The company, called Nanoflight, says it has completed an initial test run and found that missiles painted with its proprietary nano-paint are very difficult to detect with radar. The paint doesn't make aircraft disappear completely from radar instruments, but it is disruptive enough that it is very hard for equipment to register their signatures as incoming war craft.
Radar works by sending out electromagnetic waves and seeing what comes back. If those waves strike a solid object -- like an incoming aircraft -- these waves are scattered. But some of them return to the radar receiver, and a regular, repetitive returning of those waves produces a positive ID of an object. The nano-paint simply absorbs these waves and dissipates them as heat that scatters into the atmosphere. The radar might still pick up a few returning waves, but the signal is weak and irregular and generally wouldn't register as an incoming object.

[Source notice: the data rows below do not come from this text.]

/-- **The division with small boundaries, as one recursion (Lemma 3.6's correctable set, by a
Frederickson-type potential argument in place of the cited r-division Lemma 2.10).** Regions `(I, D)`
(`D ⊇ ∂₊I`) are split with duplicated separators: by CARDINALITY while `|I|+|D| > ρ` (the tree's
`1/2`-separations), by BOUNDARY COST while `|D| > θb` (Lipton–Tarjan's Corollary 3 with costs `1_D`);
a leaf (`|I|+|D| ≤ ρ`, `|D| ≤ θb`) has its interior certified correctable by Lemma 3.5 (`BaspinEtAl2024_lemma35_inv`,
cover `D`); the children's sets are glued by the Union Lemma. If a potential `Φ(|I|+|D|, |D|)` is
non-negative at leaves and pays for the separator at every split (hypotheses `hΦ₁`, `hΦ₂`), then every
region `(I, D)` contains a correctable `U ⊆ I` with `|I ∖ U| ≤ Φ(|I|+|D|, |D|)`.
[cite: BaspinEtAl2024, §3.2 Lemma 3.6 and its proof (arXiv:2307.03283 chunk p0009 L1–34), with Lemma 2.10 (= Henzinger–Klein–Rao–Subramanian 1997 Lemma 2.1, chunk p0006 L54–63) replaced by this recursion] -/
theorem exists_correctable_interior_of_potential (hcode : IsAdditiveCode S k d)
    (hS : S = Submodule.span (ZMod 2) (Set.range g)) (hsep : IsHalfSeparable g t)
    (hcost : ∀ D W : Finset (Fin n), D ⊆ W → ∃ A B : Finset (Fin n), A ⊆ W ∧ B ⊆ W ∧ Disjoint A B ∧
      Decoupled g A B ∧ 2 * #(D ∩ A) ≤ #D ∧ 2 * #(D ∩ B) ≤ #D ∧ #(W \ (A ∪ B)) ≤ t #W)
    (htC : ∀ m : ℕ, (t m : ℝ) ≤ C₁ * (m : ℝ) ^ c) (hc : 0 < c) (Φ : ℕ → ℕ → ℝ)
    (hleaf : ∀ m i : ℕ, (m : ℝ) ≤ ρ → (i : ℝ) ≤ θb →
      (i : ℝ) + C₁ / (1 - (2 : ℝ) ^ (-c)) * (m : ℝ) ^ c < d / 2)
    (hprog₁ : ∀ m : ℕ, ρ < m → 4 * t m < m) (hprog₂ : ∀ m : ℕ, (m : ℝ) ≤ ρ → (2 * t m : ℝ) ≤ θb)
    (hΦ₀ : ∀ m i : ℕ, (m : ℝ) ≤ ρ → 0 ≤ Φ m i)
    (hΦ₁ : ∀ m i mA iA mB iB σ : ℕ, ρ < m → σ ≤ t m → m ≤ 2 * mA → m ≤ 2 * mB → mA + mB = m + σ →
      iA + iB ≤ i + 2 * σ → (σ : ℝ) + Φ mA iA + Φ mB iB ≤ Φ m i)
    (hΦ₂ : ∀ m i mA iA mB iB σ : ℕ, (m : ℝ) ≤ ρ → θb < i → σ ≤ t m → mA ≤ m → mB ≤ m →
      mA + mB = m + σ → 2 * iA ≤ i + 2 * σ → 2 * iB ≤ i + 2 * σ →
      (σ : ℝ) + Φ mA iA + Φ mB iB ≤ Φ m i) :
    ∀ (M : ℕ) (I D : Finset (Fin n)), #I + 2 * #D = M → Disjoint I D → CoversOuterBoundary g I D →
      ∃ U : Finset (Fin n), U ⊆ I ∧ IsCorrectableRegion S U ∧ (#(I \ U) : ℝ) ≤ Φ (#I + #D) #D := by
  have hC₁ : 0 ≤ C₁ := (Nat.cast_nonneg (t 1)).trans (by simpa using htC 1)
  have hK0 : 0 ≤ C₁ / (1 - (2 : ℝ) ^ (-c)) :=
    div_nonneg hC₁ (sub_pos.2 (rpow_lt_one_of_one_lt_of_neg one_lt_two (neg_lt_zero.2 hc))).le
  intro M
  induction M using Nat.strong_induction_on with
  | _ M ih =>
    intro I D hM hID hcov
    have hW : #(I ∪ D) = #I + #D := card_union_of_disjoint hID
    by_cases hstop : ((#I + #D : ℕ) : ℝ) ≤ ρ ∧ ((#D : ℕ) : ℝ) ≤ θb
    · -- a leaf: the interior is correctable by Lemma 3.5, nothing is lost
      refine ⟨I, Subset.rfl, BaspinEtAl2024_lemma35_inv g hcode hS hsep htC hc I D hcov ?_, ?_⟩
      · have h1 := hleaf _ _ hstop.1 hstop.2
        have h2 : (#I : ℝ) ^ c ≤ ((#I + #D : ℕ) : ℝ) ^ c :=
          rpow_le_rpow (Nat.cast_nonneg _) (by push_cast; linarith [(Nat.cast_nonneg #D : (0:ℝ) ≤ #D)]) hc.le
        have h3 := mul_le_mul_of_nonneg_left h2 hK0
        linarith
      · rw [sdiff_self, bot_eq_empty, card_empty, Nat.cast_zero]
        exact hΦ₀ _ _ hstop.1
    · -- a split; the continuation common to both kinds of split
      have finish : ∀ A B : Finset (Fin n), A ⊆ I ∪ D → B ⊆ I ∪ D → Disjoint A B → Decoupled g A B →
          #(I ∩ A) + 2 * (#(D ∩ A) + #((I ∪ D) \ (A ∪ B))) < M →
          #(I ∩ B) + 2 * (#(D ∩ B) + #((I ∪ D) \ (A ∪ B))) < M →
          (#((I ∪ D) \ (A ∪ B)) : ℝ) +
              Φ (#A + #((I ∪ D) \ (A ∪ B))) (#(D ∩ A) + #((I ∪ D) \ (A ∪ B))) +
              Φ (#B + #((I ∪ D) \ (A ∪ B))) (#(D ∩ B) + #((I ∪ D) \ (A ∪ B))) ≤ Φ (#I + #D) #D →
          ∃ U : Finset (Fin n), U ⊆ I ∧ IsCorrectableRegion S U ∧ (#(I \ U) : ℝ) ≤ Φ (#I + #D) #D := by
        intro A B hA hB hAB hdec hμA hμB hpot
        obtain ⟨hdisjA, hcovA, hcardA, hsumA⟩ := hcov.split_child g hID hA hdec
        obtain ⟨hdisjB, hcovB, hcardB, hsumB⟩ := hcov.split_child g hID hB (hdec.symm g)
        rw [union_comm B A] at hdisjB hcovB hcardB
        obtain ⟨U₁, hU₁, hU₁c, hU₁w⟩ := ih _ (by rw [hcardA]; exact hμA) _ _ rfl hdisjA hcovA
        obtain ⟨U₂, hU₂, hU₂c, hU₂w⟩ := ih _ (by rw [hcardB]; exact hμB) _ _ rfl hdisjB hcovB
        refine ⟨U₁ ∪ U₂, union_subset (hU₁.trans inter_subset_left) (hU₂.trans inter_subset_left),
          IsCorrectableRegion.union_of_decoupled g hS hdec (hU₁.trans inter_subset_right)
            (hU₂.trans inter_subset_right) hU₁c hU₂c, ?_⟩
        have hle := card_interior_sdiff_union_le I D A B U₁ U₂
        have hleR : (#(I \ (U₁ ∪ U₂)) : ℝ) ≤
            #((I ∪ D) \ (A ∪ B)) + #((I ∩ A) \ U₁) + #((I ∩ B) \ U₂) := by exact_mod_cast hle
        rw [hcardA, ← add_assoc, hsumA] at hU₁w
        rw [hcardB, ← add_assoc, hsumB] at hU₂w
        linarith
      by_cases hsize : ρ < ((#I + #D : ℕ) : ℝ)
      · -- size split: halve I ∪ D by cardinality
        obtain ⟨A, B, ⟨hA, hB, hAB, h2A, h2B, hdec⟩, hC⟩ := hsep (I ∪ D)
        rw [hW] at h2A h2B hC
        have hABC : #A + #B + #((I ∪ D) \ (A ∪ B)) = #I + #D := by
          rw [← hW, ← card_union_of_disjoint hAB, add_comm, card_sdiff_add_card_eq_card (union_subset hA hB)]
        have hprog := hprog₁ _ hsize
        have hDA : #(D ∩ A) ≤ #D := card_le_card inter_subset_left
        have hDB : #(D ∩ B) ≤ #D := card_le_card inter_subset_left
        have hDAB : #(D ∩ A) + #(D ∩ B) ≤ #D := by
          rw [← card_union_of_disjoint (hAB.mono inter_subset_right inter_subset_right)]
          exact card_le_card (union_subset inter_subset_left inter_subset_left)
        obtain ⟨-, -, -, hsumA⟩ := hcov.split_child g hID hA hdec
        obtain ⟨-, -, -, hsumB⟩ := hcov.split_child g hID hB (hdec.symm g)
        refine finish A B hA hB hAB hdec (by omega) (by omega) ?_
        exact hΦ₁ (#I + #D) #D _ _ _ _ _ hsize hC (by omega) (by omega) (by omega) (by omega)
      · -- boundary split: halve the boundary D by cost
        have hm : ((#I + #D : ℕ) : ℝ) ≤ ρ := not_lt.1 hsize
        have hbd : θb < ((#D : ℕ) : ℝ) := by
          by_contra h
          exact hstop ⟨hm, not_lt.1 h⟩
        obtain ⟨A, B, hA, hB, hAB, hdec, h2A, h2B, hC⟩ := hcost D (I ∪ D) subset_union_right
        rw [hW] at hC
        have hABC : #A + #B + #((I ∪ D) \ (A ∪ B)) = #I + #D := by
          rw [← hW, ← card_union_of_disjoint hAB, add_comm, card_sdiff_add_card_eq_card (union_subset hA hB)]
        have hprog : 2 * #((I ∪ D) \ (A ∪ B)) < #D := by
          have h1 := hprog₂ _ hm
          have h2 : (2 * #((I ∪ D) \ (A ∪ B)) : ℝ) ≤ 2 * t (#I + #D) := by exact_mod_cast Nat.mul_le_mul_left 2 hC
          exact_mod_cast (h2.trans h1).trans_lt hbd
        have hIA : #(I ∩ A) ≤ #I := card_le_card inter_subset_left
        have hIB : #(I ∩ B) ≤ #I := card_le_card inter_subset_left
        have hDAB : #(D ∩ A) + #(D ∩ B) ≤ #D := by
          rw [← card_union_of_disjoint (hAB.mono inter_subset_right inter_subset_right)]
          exact card_le_card (union_subset inter_subset_left inter_subset_left)
        have hAW : #A + #((I ∪ D) \ (A ∪ B)) ≤ #I + #D := by omega
        have hBW : #B + #((I ∪ D) \ (A ∪ B)) ≤ #I + #D := by omega
        refine finish A B hA hB hAB hdec (by omega) (by omega) ?_
        exact hΦ₂ (#I + #D) #D _ _ _ _ _ hm hbd hC hAW hBW (by omega) (by omega) (by omega)

/-! ### The potential -/

/-- Bookkeeping for the boundary part `max(i − θ, 0)` of the potential at a size split: it is
subadditive in `i`. [folklore] -/
private theorem posPart_add_le {x y θ : ℝ} (hx : 0 ≤ x) (hy : 0 ≤ y) (hθ : 0 ≤ θ) :
    max (x - θ) 0 + max (y - θ) 0 ≤ max (x + y - θ) 0 := by
  rcases le_or_gt θ x with hxθ | hxθ
  · rw [max_eq_left (by linarith : (0 : ℝ) ≤ x - θ)]
    rcases le_or_gt θ y with hyθ | hyθ
    · rw [max_eq_left (by linarith : (0 : ℝ) ≤ y - θ), max_eq_left (by linarith : (0 : ℝ) ≤ x + y - θ)]
      linarith
    · rw [max_eq_right (by linarith : y - θ ≤ 0), max_eq_left (by linarith : (0 : ℝ) ≤ x + y - θ)]
      linarith
  · rw [max_eq_right (by linarith : x - θ ≤ 0), zero_add]
    exact max_le_max (by linarith) le_rfl

/-- Bookkeeping for the boundary part of the potential at a boundary split (Frederickson's second
phase: a region with `i > 6σ₀` boundary vertices is split with both halves getting at most `i/2 + σ`
old-plus-new boundary vertices, `σ ≤ σ₀` new ones each; the drop of `max(i − 4σ₀, 0)` pays `2σ`).
[folklore] -/
private theorem posPart_bdry {i iA iB σ σ₀ : ℝ} (hσ : 0 ≤ σ) (hσ₀ : σ ≤ σ₀) (hi : 6 * σ₀ < i)
    (h2A : 2 * iA ≤ i + 2 * σ) (h2B : 2 * iB ≤ i + 2 * σ) :
    2 * σ + max (iA - 4 * σ₀) 0 + max (iB - 4 * σ₀) 0 ≤ max (i - 4 * σ₀) 0 := by
  rw [max_eq_left (by linarith : (0 : ℝ) ≤ i - 4 * σ₀)]
  rcases le_or_gt (iA - 4 * σ₀) 0 with hA | hA <;> rcases le_or_gt (iB - 4 * σ₀) 0 with hB | hB
  · rw [max_eq_right hA, max_eq_right hB]; linarith
  · rw [max_eq_right hA, max_eq_left hB.le]; linarith
  · rw [max_eq_left hA.le, max_eq_right hB]; linarith
  · rw [max_eq_left hA.le, max_eq_left hB.le]; linarith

It's not perfect, but it's cheaper than buying a stealth aircraft and could produce a cost-effective means for entire fleets to add a layer or stealth to their tactical portfolios. Nanoflight officials also claims there are civilian uses for the stuff, like protecting buildings from radiation caused by nearby high-energy power lines.
(Excerpt) Read more at popsci.com ...
Ping
Why would an Israeli company go public with this information? Mossad putting fear into Israel’s enemies?
Your guess is better than mine.
I hope they don’t share the secret with America, our “leaders” would disclose it with our enemies in a heartbeat. sadly -/s
I could use this on my car, for those long-distance runs that inevitably end up well over the posted speed “suggestion”...
I wonder if this would work on my car.
These speeding tickets are getting expensive!
Doesn’t the new model F15E use a similar paint? I didn’t think this was a secret.
Prolly would. Lidar might not be deterred, though (any visual acquisition system).
The Russians have this stuff too. They also have plasma stealth.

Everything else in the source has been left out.